Runoff is an important water flux that is difficult to simulate and predict due to lacking observation. Meteorological forcing data are a key factor in causing the uncertainty of predicted runoff. In this study, climate projections from ten general circulation models of the Coupled Model Intercomparison Project 5 (CMIP5) with high resolution under the Representative Concentration Pathway (RCP) 4.5 scenario are employed to estimate the future uncertainty range of predicted runoff in the North–South Transect of Eastern China (NSTEC) from 2011 to 2100. It is found that the range of future annual runoff is from 268.9 mm (Meteorological Research Institute coupled GCM, MRI-CGCM3) to 544.2 mm (Model for Interdisciplinary Research on Climate, MIROC5). The precipitation and the annual actual evapotranspiration are two key factors that affect the variation of runoff. The low annual runoff for the MRI-CGCM3 model may be caused by low precipitation and high annual actual evapotranspiration (466.9 mm). However, the high annual runoff for the MIROC5 may be caused by the high precipitation, although there is high annual actual evapotranspiration (544.2 mm). The above results imply that the forcing data and the model physics are important factors in the numerical simulation and prediction about runoff.

INTRODUCTION

Runoff, an important water flux, could pose great threats to water security due to changes of its timing, magnitude, and seasonality (Taormina et al. 2015; Berghuijs et al. 2017; Sun et al. 2017; Fotovatikhah et al. 2018). It is difficult and challenging to estimate the range of uncertainty of runoff prediction. Climate change is considered as a key factor to impact variations of runoff (Sankarasubramanian et al. 2001; Chiew et al. 2009; Alkama et al. 2010; Roderick & Farquhar 2011; Wu & Chau 2011; Wang et al. 2013). However, climate change has become increasingly significant in the past decades, and there are many uncertainties about the future variations of climate change. Thus, investigating future runoff change in response to climate change could supply valuable insights into the impacts of climate change on water resources and the hydrological cycle (Cheng & Chau 2004; Maurer & Duffy 2005; Winter et al. 2015; Yang et al. 2018; Zhang et al. 2018).

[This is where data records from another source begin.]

/-!
# Castella–Grossi–Skinner 2025, printed §7.2: Thm. 7.2.3 — Greenberg's main conjecture for
# `𝔛_ord(E/K_∞⁺)` over the CYCLOTOMIC `ℤ_p`-extension of `K`, PROVED at a good Eisenstein prime —
# and printed §3.3: Prop. 3.3.1, the Shapiro descent `𝔛_ord(E/K_∞⁺) ≃ 𝔛_ord(E/ℚ_∞) ⊕ 𝔛_ord(E^K/ℚ_∞)`

HONEST FRAMING (cell `bsd-littype` = BSD share of the cross-ladder LITERATURE-TYPING layer,
D-0088(4); seat `bsd-littype-02`, gen 2, run/shared/lean/pub/bsd-littype/): typed ≠ proved ≠
endorsed; no tranche here proves BSD. This file TYPES two PUBLISHED statements of the refereed paper
as named facts (`def … : Prop`, nothing asserted; D-0014/D-0026), both in the EXISTING tree
vocabulary, and proves nothing (statements only); all consequences — in particular the kernel
edges relating them to Theorem A (both directions of the printed eight-line "Proof of Theorem A",
§7.2 end) — live in the sibling `PerrinRiouMainConjectureProofs.lean` (theorems only). Lettered theorems already in the tree
are NOT restated: A = `thmA_charIdeal_eq_padicLFunction` (`MazurMainConjecture.lean`), C, D, and §6.5
(`AnticyclotomicMainConjectures.lean`), §5 (`MazurMainConjectureRankOne.lean`).

WHY THESE TWO (gen-0 sheet `SHEETS-02 §GAP`, row "Thm 7.2.3 PR-IMC over `K_∞⁺` — needs a
Selmer-over-`K_cyc` datum"): the vocabulary check redone by gen 2 shows the carrier EXISTS —
`WeierstrassCurve.SelmerDualData W κ γ` (`IwasawaSelmer.lean`) is stated for a Weierstrass curve over
ANY number field `K` and ANY `ℤ_p`-extension `κ : ZpExtension K p`, so
`𝔛_ord(E/K_∞⁺) = Sel_{p^∞}(E/K_∞⁺)^∨` is `(W.baseChange K).SelmerDualData κ γ` with `κ.IsCyclotomic`
(exactly as the anticyclotomic `𝔛_ord(E/K_∞⁻)` of Thm. C is the same structure with
`κ.IsAnticyclotomic`, and as Wuthrich 2014 Thm. 16 over `ℚ(ζ_p)` uses it for a cyclotomic `κ` over a
number field, `Wuthrich2014/ReducibleDivisibilityCyclotomicPrime.lean`); and the analytic side
`𝓛_p^PR(E/K)⁺` is, by the paper's own Prop. 2.2.4, the product of the two Mazur–Swinnerton-Dyer
functions `𝓛_p^MSD(E/ℚ) · 𝓛_p^MSD(E^K/ℚ)` up to a unit of `Λ_ℚ` — the tree's `padicLFunction` twice,
period-normalised as in Theorem A's transcription (cf. `padicLFunctionEK`, `PAdicLFunctionK.lean`,
the same product for `p` split). Thm. 7.2.3 is the theorem the paper proves LAST before Theorem A and
from which Theorem A "follows easily" (l. 3448); it is the `K`-level node of the D4 by-name chain
(A142 ⇐ Thm. 7.2.3 ⇐ §7.2 Steps 1–3 ⇐ Thm. 4.1.1 [BSTW23 §5] + Thm. 4.3.1 + Thm. 6.5.3). Prop. 3.3.1
is the descent tool of that last step.

## Citation header (read by this seat on the final TeX of the accepted version,
`run/shared/lean/b2b/bsd-rank1-residual/b2b-bsdres-lit-cgls/src/cgs25-final/Mazur-paper_revised.tex`
= arXiv:2303.04373v2 = Math. Ann. 393 (2025); print numbering `\newtheorem{thm}{Theorem}[subsection]`,
all environments sharing the counter; the store's LaTeXML text `paper:arxiv-2303.04373` is arXiv v1,
whose numbers are given second)

* F. Castella, G. Grossi, C. Skinner, *Mazur's main conjecture at Eisenstein primes*, Math. Ann.
  **393** (2025) 2451–2506, doi:10.1007/s00208-025-03239-x (bib key `CastellaGrossiSkinner2025`).
  REFEREED / PUBLISHED.
* **Theorem 7.2.3** (`thm:PR-IMC`, final TeX l. 3422–3431; v1 = "Theorem 6.1.3",
  `[corpus: paper:arxiv-2303.04373 p0028:L40–L48]`), verbatim: "Let `E/ℚ` be an elliptic curve, and
  `p > 2` a prime of good reduction for `E` such that `E[p]^{ss} = 𝔽_p(φ) ⊕ 𝔽_p(ψ)` with
  `φ|_{G_{ℚ_p}} ≠ 1, ω`. Then [the] module `𝔛_ord(E/K_∞⁺)` is `Λ_K⁺`-torsion, with
  `ch_{Λ_K⁺}(𝔛_ord(E/K_∞⁺)) = (𝓛_p^PR(E/K)⁺)`." Preceded by (l. 3420, p0028:L40) "We are now in a
  position to prove Conjecture 3.2.2 for `𝔛_ord(E/K_∞⁺)`", inside §7.2 whose standing choice is
  (l. 3288) "Choose an imaginary quadratic field `K` satisfying hypotheses (Heeg), (spl), and (disc)"
  — (Heeg) "every prime `ℓ | N` splits in `K`" (l. 897), (spl) "`(p) = v v̄` splits in `K`" (l. 698),
  (disc) "the discriminant `D_K < 0` is odd and `D_K ≠ −3`" (l. 901).
* Notation (§2, l. 697–714; §3.1, l. 1150–1156; §2.2 Def. 2.2.2 and l. 847): `K_∞⁺/K` the cyclotomic
  `ℤ_p`-extension, `Γ_K⁺ = Gal(K_∞⁺/K)` "naturally identified with `Γ_ℚ`", `Λ_K⁺ = ℤ_p⟦Γ_K⁺⟧` "naturally
  identified with `Λ_ℚ`"; `𝔛_ord(E/K_∞⁺) = H¹_{F_ord}(K, T_pE ⊗ (Λ_K⁺)^∨)^∨` (the Greenberg-ordinary =
  `p^∞`-Selmer group over `K_∞⁺`, cf. §1 l. 350 "`𝔛_ord(E/ℚ_∞) = Sel_{p^∞}(E/ℚ_∞)^∨`");
  `𝓛_p^PR(E/K)⁺ ∈ Λ_ℚ` "the image of `𝓛_p^PR(E/K)` under the map induced by the projection
  `Γ_K ↠ Γ_K⁺ ≃ Γ_ℚ`" of "Perrin-Riou's `p`-adic `L`-function" `𝓛_p^PR(E/K) := (deg π_E / c_E²) ·
  H_p(f) · 𝓛_p(f/K, Σ^{(1)})` (Def. 2.2.2; v1 Def. 1.2.2, p0008:L23).
* **Proposition 2.2.4** (`prop:comp-Lcyc`, l. 849–856; v1 Prop. 1.2.4, p0008:L51), verbatim: "Up to a
  unit in `Λ_ℚ^×`, we have `𝓛_p^PR(E/K)⁺ = 𝓛_p^MSD(E/ℚ) · 𝓛_p^MSD(E^K/ℚ)`, where `E^K` is the twist of
  `E` by the quadratic character corresponding to `K/ℚ`." (`𝓛_p^MSD`: Thm. 2.1.1, Néron period
  `Ω_E⁺`, unit root `α_p`; in `Λ_ℚ` by [GV00]/[Wuthrich 2014], proof of Thm. 2.1.1.)
* **Conjecture 3.2.2** (Greenberg; `conj:IMC-K`, l. 1187–1194; v1 "Conjecture 2.1.3", p0011:L74) —
  the statement Thm. 7.2.3 PROVES (first line): "`𝔛_ord(E/K_∞⁺)` [is] torsion over `Λ_K⁺` … with
  `ch_{Λ_K⁺}(𝔛_ord(E/K_∞⁺)) = (𝓛_p^PR(E/K)⁺)`" (its second line, for `𝔛_Gr(E/K_∞⁻)`, is Thm. 6.5.3 =
  tree `thm653_…`). Documented here, not filed (conjecture leaves live under `Summits/`).
* **Proposition 3.3.1** (`prop:comp-Selcyc`, l. 1271–1283; v1 "Proposition 2.2.1", p0012:L28–L41),
  verbatim: "Let `S' ⊂ Σ` be any subset of primes not lying above `p`. Then the restriction map from
  `G_ℚ` to `G_K` induces a `Λ_ℚ`-module isomorphism `𝔛_ord^{S'}(E/K_∞⁺) ≃ 𝔛_ord^{S'}(E/ℚ_∞) ⊕
  𝔛_ord^{S'}(E^K/ℚ_∞)`. In particular, `ch_{Λ_K⁺}(𝔛_ord^{S'}(E/K_∞⁺)) = ch_{Λ_ℚ}(𝔛_ord^{S'}(E/ℚ_∞)) ·
  ch_{Λ_ℚ}(𝔛_ord^{S'}(E^K/ℚ_∞))`." Proof: "inflation-restriction … and Shapiro's lemma (see e.g.
  [SU14, Lem. 3.6])". Standing hypotheses of §3 (l. 1104): "`E/ℚ` an elliptic curve of conductor `N`,
  `p` an odd prime of good ordinary reduction for `E`, and `K` an imaginary quadratic field
  satisfying (Heeg) and (spl)"; l. 1268 (p0012:L27): "we shall often identify the Iwasawa algebras
  `Λ_K⁺` and `Λ_ℚ` (via the natural projection `Λ_K⁺ → Γ_ℚ` [sic])".

## Transcription (word for word → tree predicate)

1. `(E, p)` of Thm. 7.2.3 — VERBATIM the four atoms of Theorem A's transcription (A142, module
   docstring items 1–3 of `MazurMainConjecture.lean`): `W : WeierstrassCurve ℚ`, `[W.IsElliptic]`,
   `[W.IsGloballyMinimal]`, `2 < p`, `Good W p`, `Red W p` ("`E[p]^{ss} = 𝔽_p(φ) ⊕ 𝔽_p(ψ)`" =
   reducible), `¬ Anom W p` ("`φ|_{G_{ℚ_p}} ≠ 1, ω`", tree dictionary
   `not_anom_iff_cgs_of_mem_primesAbove`). Good ORDINARY is automatic (`goodOrd_of_red_of_good`).
2. `K` — `IsImaginaryQuadratic K`, (Heeg) `SatisfiesHeegnerHypothesis (W.conductorNorm ℤ) K`, (disc)
   `Odd (discr K) ∧ discr K ≠ -3`, (spl) `((p).primesOver 𝓞_K).ncard = 2` — VERBATIM the atoms of
   `ThmCHypotheses` / `existsUnique_isTwoVariablePAdicLFunctionK`.
3. `K_∞⁺`, `Λ_K⁺ = ℤ_p⟦T⟧`, `T = γ − 1` — `κ : ZpExtension K p` with `κ.IsCyclotomic`, a topological
   generator `γ` (`κ.IsTopGenerator γ`) NORMALISED to the cyclotomic variable of the tree's `p`-adic
   `L`-functions: `χ_p(γ) · ζ = γ_cyc = 1 + p` for a torsion unit `ζ` (literally the inline hypothesis
   of `Wuthrich2014.charIdeal_dvd_padicLFunction_cyclotomicPrime` and of the Kato-over-`ℚ(ζ_p)` facts;
   over `ℚ` this is `IsCyclotomicVariable p γ`). This is how the paper's "natural identification
   `Γ_K⁺ ≃ Γ_ℚ`, `Λ_K⁺ = Λ_ℚ`" is spelled: both generators sit over `γ_cyc`, so `T ↦ T`.
4. `𝔛_ord(E/K_∞⁺)` — every `D : (W.baseChange K).SelmerDualData κ γ` (the dual of the classical
   `p^∞`-Selmer group over `K_∞⁺`, = the Greenberg-ordinary one at a good ordinary `p`; the SAME policy
   as A142 item 6 for `𝔛_ord(E/ℚ_∞)` and as Thm. C for `𝔛_ord(E/K_∞⁻)`); `ch = D.charIdeal`,
   "torsion" = `D.IsTorsion`.
5. `(𝓛_p^PR(E/K)⁺)` — THROUGH Prop. 2.2.4: the ideal `(𝓛_p^MSD(E/ℚ) · 𝓛_p^MSD(E^K/ℚ))` of `Λ_ℚ`,
   each factor transcribed as in A142 item 5 / `Wuthrich2014.charIdeal_dvd_padicLFunction`:
   `ϖ · padicLFunction f (unitRoot W p)` with `f` the newform of `W`, `ϖ · Ω_E = Ω⁺_f`
   (`W.realPeriodRat`, `plusPeriod f`), and `ϖ' · padicLFunction g (unitRoot W' p)` for a globally
   minimal model `W'` of the twist `E^K = W.quadraticTwist d_K` (`∃ C, C • W' = W.quadraticTwist d_K`,
   the tree's spelling in `frobeniusTrace_quadraticTwist` and the BCS25 base-change proofs) with
   newform `g` and `ϖ' · Ω_{E^K} = Ω⁺_g`. The conclusion is stated, as in A142, as "`char = (G)` with
   `ι G = ϖϖ' · L_p(f,α) · L_p(g,α')`", `ι = iwasawaToPowerSeries p`: the unit of Prop. 2.2.4 (an
   element of `Λ_ℚ^×`, e.g. the group-like `[σ_{|D_K|}]` interpolating `χ(|D_K|)`, proof l. 862) and
   the units `c_∞(E), c_∞(E^K) ∈ {1, 2}` relating `Ω = ∫_{E(ℝ)}|ω|` to `Ω⁺` are ABSORBED in the
   choice of the generator `G` — an ideal statement, exactly as printed. FAITHFUL modulo this
   normalisation bridge (Prop. 2.2.4 is a proposition of the same paper, cited at the decl); never
   stronger: `(E, p, K)` hypotheses complete, generator normalised (special case on that axis).
6. Prop. 3.3.1 at `S' = ∅` (the case used in the proof of Theorem A; the imprimitive `S' ≠ ∅`
   versions need `𝔛^{S'}`, absent — see GAP below): for `K`, `W'` as above (§3 standing hypotheses:
   `p ≠ 2`, `IsOrdinaryAt W p`, `IsImaginaryQuadratic K`, (Heeg), (spl); NO (disc)), a normalised
   cyclotomic pair `(κ_K, γ_K)` over `K` (item 3) and a normalised cyclotomic pair `(κ, γ)` over `ℚ`
   (`κ.IsCyclotomic`, `κ.IsTopGenerator γ`, `IsCyclotomicVariable p γ` — VERBATIM A142 item 4), and
   all dual data `D_K`, `D`, `D'`: `Nonempty (D_K.X ≃ₗ[Λ] D.X × D'.X)` — the FIRST display. The "In
   particular" display (product of characteristic ideals) is NOT put in the `def`: the tree's
   `Module.charIdeal` carries junk values off the finitely-generated-torsion regime, where the printed
   convention ("taken to be zero if the module is non-torsion", Prop. 3.2.3) differs; it is PROVED from
   the first display for torsion summands in the sibling Proofs file
   (`charIdeal_eq_mul_of_prop331`), which is the printed situation (all three modules are torsion by
   Kato, Thm. 17.4, in the standing setting).

No `_holds` is to be expected for either fact (Beilinson–Flach classes, Hida families, Λ-adic
Kolyvagin systems; Shapiro's lemma for continuous cohomology of profinite groups with local
conditions: none in Mathlib). This file introduces exactly TWO named facts; the Proofs sibling shows
`thm723 ∧ prop331 (+ Wuthrich 2014 Thm. 16, Rohrlich) ⇒ Theorem A` (the printed proof) and
`Theorem A (for E and E^K) ∧ prop331 ⇒ thm723` (so relative to A142 the new debt is Prop. 3.3.1).

## GAP census of the paper after gen 2 (typed elsewhere / not typable; numbers, not adjectives)

Typed: A (7.1.1), C (= 6.5.4), D, 6.5.2, 6.5.3, §5 rank-one node, 7.2.3, 3.3.1 (this file);
2.2.4 ↔ `cycRestrict_twoVariablePAdicLFunctionK_eq` (constant-free form, `TwoVariablePAdicLFunctionK`).
NOT typable today (carrier absent; `lean search` 2026-08-26): Thm. 4.1.1 / Cor. 4.1.3 / Prop. 4.2.1 /
Thm. 4.3.1 / Lemmas 7.2.1–7.2.2 (Beilinson–Flach classes `BF_α`, Coleman maps `Col^{(1)}, Col^{(2')}`,
`α`-twisted Selmer groups `𝔛_{ord,str}(E_•(α^{-1})/K_∞⁺)`: 0 files declare any of them); Thm. 6.1.1 /
6.5.1 (Kolyvagin systems with COMPACT `Λ`- or `R(α)`-coefficients: `GaloisCohomology/KolyvaginSystems.lean`
is finite-coefficient only — its docstring: "Not here: … `Λ`-adic and `ℤ_p`-coefficients"); Prop. 3.3.2
/ Cor. 3.3.3 / Prop. 3.4.4 (imprimitive duals `𝔛^{S'}` over `K_∞⁺`: the tree's non-primitive Selmer
vocabulary `GreenbergVatsal2000/NonPrimitive*.lean` is over `ℚ_∞` and residual); Thm. 2.4.1 / 2.4.2 /
Prop. 2.4.5 (Hida's `Σ^{(2')}` and Katz two-variable `p`-adic `L`-functions by name).

## References
* [CastellaGrossiSkinner2025] Math. Ann. 393 (2025) 2451–2506 = arXiv:2303.04373v2: Thm. 7.2.3,
  Prop. 3.3.1, Prop. 2.2.4, Def. 2.2.2, Conj. 3.2.2, §7.2 "Proof of Theorem A" (l. 3450–3462) — print
  numbering; v1: Thm. 6.1.3, Prop. 2.2.1, Prop. 1.2.4, Def. 1.2.2, Conj. 2.1.3.
* [Wuthrich2014] C. Wuthrich, Doc. Math. 19 (2014), Thm. 16 / Cor. 18 — integrality of `𝓛_p^MSD` in
  the reducible case (tree `Wuthrich2014.charIdeal_dvd_padicLFunction`).
* [SkinnerUrban2014] C. Skinner, E. Urban, Invent. Math. 195 (2014), Lemma 3.6 (Shapiro) — the
  paper's pointer for Prop. 3.3.1.
* R. Greenberg, *Iwasawa theory for p-adic representations* / *motives* (the paper's [greenberg-reps,
  greenberg-motives]) — source of Conj. 3.2.2.
* pub/bsd-littype/staging/bsd-littype-02/SHEETS-02.md (gen 0 GAP row "Thm 7.2.3"); HOME/STATUS.md.
-/

noncomputable section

A wealth of research has been extensively devoted to explore the impact of climate change on the variations of runoff in recent years, both at the regional level and at the global level. It is considered to be one way to capture the variability of the climate change responses and to estimate the uncertainties using the results of several climate simulations. For example, Etchevers et al. (2002) employed six climate scenarios to compare the variations of the total annual runoff to those with the present climate. They found that the increasing temperature may cause the decreasing runoff (−11%), while the increasing temperature and precipitation indeed produced the increasing runoff (39%). They also pointed out that the uncertainties were very difficult to evaluate. Gordon & Famiglietti (2004) used the Canadian Centre for Climate (CCC) Modeling and Analysis (CGCM1 version) and the Hadley Centre for Climate Prediction and Research of the Meteorological Office of the United Kingdom (HADCM2 version) coupled ocean–atmosphere general circulation models (GCMs), and four land surface models (Biome-BioGeochemical Cycles (Biome-BGC), Century, Lund-Potsdam-Jena (LPJ), and MAPSS-CENTURY (MC1)) to predict the future runoff. They found that nearly all models in all watersheds examined produced statistically significant increases in runoff. However, there still were great uncertainties between model and scenarios. In a few watersheds, both positive and negative trends were documented from one GCM scenario. For a comprehensive assessment and to better capture uncertainty, a multi-model approach was taken by Hovenga et al. (2016). Climate change projections that referred to the Intergovernmental Panel on Climate Change (IPCC) Fourth Assessment Report (AR4) with HadCM3 (HADCM3), IPSL-CM4 (IPCM4), and ECHAM5-OM (MPEH5) (Semenov & Stratonovitch 2010) were used to evaluate monthly average runoff. They indicated that output in terms of runoff and sediment loading showed large distinctions between GCMs when incorporating climate change into the Soil and Water Assessment Tool (SWAT) model. Although the above results indicate that there are huge differences regarding the estimation of runoff, the range of uncertainties of runoff fails to be estimated using more GCMs. Therefore, in this study, the range of uncertainty of estimates of the runoff on the NSTEC was explored based on multiple driving data sets from multiple GCMs.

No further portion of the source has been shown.